/-- **`NP` sets of tautologies have SHORT proofs in some extension of any proof system.** For
`H ∈ NP`, `H ⊆ TAUT`, and any proof system `V₀` for `TAUT`, the verifier
`V x π := [(|π| ≤ p |x| ∧ ⟨x, π⟩ ∈ L') ∨ V₀ x π]` (where `L' ∈ P`, `p` present `H`) is a proof system
for `TAUT` that accepts every `V₀`-proof and gives each member of `H` its `NP`-witness as a proof of
length `≤ p(|x|)`. This is the converse half of Krajíček's Lemma 19.4.1 read for arbitrary subsets of
`TAUT` (tree: `range_hits_NP_of_finite_short_proofs` for co-ranges). [cite: KrajicekProofComplexity2019, Lemma 19.4.1] -/
theorem np_subset_has_short_proofs {H : Language Bool} (hH : H ∈ Nondeterministic.NP) (hHT : H ≤ TAUT)
    {V₀ : List Bool → List Bool → Bool} (hV₀ : IsProofSystemFor V₀ TAUT) :
    ∃ V : List Bool → List Bool → Bool, IsProofSystemFor V TAUT ∧
      (∀ x π, V₀ x π = true → V x π = true) ∧
      ∃ p : Polynomial ℕ, ∀ x ∈ H, ∃ π : List Bool, π.length ≤ p.eval x.length ∧ V x π = true := by
  obtain ⟨L', hL', p, hp⟩ := hH
  set W : Language Bool := (LenLe p ⊓ L') ⊔ {w | Function.uncurry V₀ (boolUnpair w) = true} with hWdef
  have hW : W ∈ Classes.P :=
    union_mem_P (inter_mem_P (LenLe_mem_P p) hL') (pairLang_mem_P hV₀.1)
  have hmemW : ∀ x π : List Bool,
      boolPair x π ∈ W ↔ (π.length ≤ p.eval x.length ∧ boolPair x π ∈ L') ∨ V₀ x π = true := fun x π => by
    change (boolPair x π ∈ LenLe p ∧ boolPair x π ∈ L') ∨
        Function.uncurry V₀ (boolUnpair (boolPair x π)) = true ↔ _
    rw [boolPair_mem_LenLe, boolUnpair_boolPair]
    rfl
  let V : List Bool → List Bool → Bool := fun x π => W.boolIndicator (boolPair x π)
  have hVtrue : ∀ x π, V x π = true ↔ boolPair x π ∈ W := fun x π =>
    (Set.mem_iff_boolIndicator W (boolPair x π)).symm
  refine ⟨V, ⟨isPolyTimeVerifier_boolIndicator_of_mem_P hW, fun x => ?_⟩, fun x π hπ => ?_, p, fun x hx => ?_⟩
  · constructor
    · intro hx
      obtain ⟨π, hπ⟩ := (hV₀.mem_iff x).1 hx
      exact ⟨π, (hVtrue x π).2 ((hmemW x π).2 (Or.inr hπ))⟩
    · rintro ⟨π, hπ⟩
      rcases (hmemW x π).1 ((hVtrue x π).1 hπ) with hxH | hV₀π
      · exact hHT ((hp x).2 ⟨π, hxH.1, hxH.2⟩)
      · exact hV₀.mem_of_eq_true hV₀π
  · exact (hVtrue x π).2 ((hmemW x π).2 (Or.inr hπ))
  · obtain ⟨y, hy, hyL⟩ := (hp x).1 hx
    exact ⟨y, hy, (hVtrue x y).2 ((hmemW x y).2 (Or.inl ⟨hy, hyL⟩))⟩

/-- **STRENGTHENING REFUTED (sharp form): no `NP` set of tautologies is hard for all proof
systems.** It is FALSE that some `H ∈ NP`, `H ⊆ TAUT`, has against EVERY proof system for `TAUT`
and every polynomial bound a member without short proofs (`np_subset_has_short_proofs` with the
tree's proof system for `TAUT`). Together with Krajíček's criterion this is sharp: a set of
tautologies is hard for all proof systems iff all its `NP` subsets are finite — so any ladder whose
family is `NP`-recognisable (a fortiori `P`-recognisable: PHP, Tseitin on explicit graphs, `τ_b(A)`
for a linear `A`) tops out below `X`. [cite: KrajicekProofComplexity2019, Lemma 19.4.1] -/
theorem not_exists_np_hard_core :
    ¬ ∃ H : Language Bool, H ∈ Nondeterministic.NP ∧ H ≤ TAUT ∧
      ∀ V : List Bool → List Bool → Bool, IsProofSystemFor V TAUT → ∀ q : Polynomial ℕ,
        ∃ x ∈ H, ∀ π : List Bool, π.length ≤ q.eval x.length → V x π = false := by
  rintro ⟨H, hH, hHT, hhard⟩
  have h₀ : ∃ V₀, IsProofSystemFor V₀ TAUT := exists_isProofSystemFor_TAUT_holds
  obtain ⟨V₀, hV₀⟩ := h₀
  obtain ⟨V, hV, -, p, hHV⟩ := np_subset_has_short_proofs hH hHT hV₀
  obtain ⟨x, hx, hno⟩ := hhard V hV p
  obtain ⟨π, hπ, hVπ⟩ := hHV x hx
  have := hno π hπ
  rw [hVπ] at this
  exact Bool.noConfusion this

end Summit.PneNP.PneNP.Theorems.ProofcplxThesis.Negative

Your instructions — Look above for the line containing "and any proof" and the line containing "union_mem_P (inter_mem_P (LenLe_mem_P". Transcribe both, with the lines between them, exactly.

The completed task —
`H ∈ NP`, `H ⊆ TAUT`, and any proof system `V₀` for `TAUT`, the verifier
`V x π := [(|π| ≤ p |x| ∧ ⟨x, π⟩ ∈ L') ∨ V₀ x π]` (where `L' ∈ P`, `p` present `H`) is a proof system
for `TAUT` that accepts every `V₀`-proof and gives each member of `H` its `NP`-witness as a proof of
length `≤ p(|x|)`. This is the converse half of Krajíček's Lemma 19.4.1 read for arbitrary subsets of
`TAUT` (tree: `range_hits_NP_of_finite_short_proofs` for co-ranges). [cite: KrajicekProofComplexity2019, Lemma 19.4.1] -/
theorem np_subset_has_short_proofs {H : Language Bool} (hH : H ∈ Nondeterministic.NP) (hHT : H ≤ TAUT)
    {V₀ : List Bool → List Bool → Bool} (hV₀ : IsProofSystemFor V₀ TAUT) :
    ∃ V : List Bool → List Bool → Bool, IsProofSystemFor V TAUT ∧
      (∀ x π, V₀ x π = true → V x π = true) ∧
      ∃ p : Polynomial ℕ, ∀ x ∈ H, ∃ π : List Bool, π.length ≤ p.eval x.length ∧ V x π = true := by
  obtain ⟨L', hL', p, hp⟩ := hH
  set W : Language Bool := (LenLe p ⊓ L') ⊔ {w | Function.uncurry V₀ (boolUnpair w) = true} with hWdef
  have hW : W ∈ Classes.P :=
    union_mem_P (inter_mem_P (LenLe_mem_P p) hL') (pairLang_mem_P hV₀.1)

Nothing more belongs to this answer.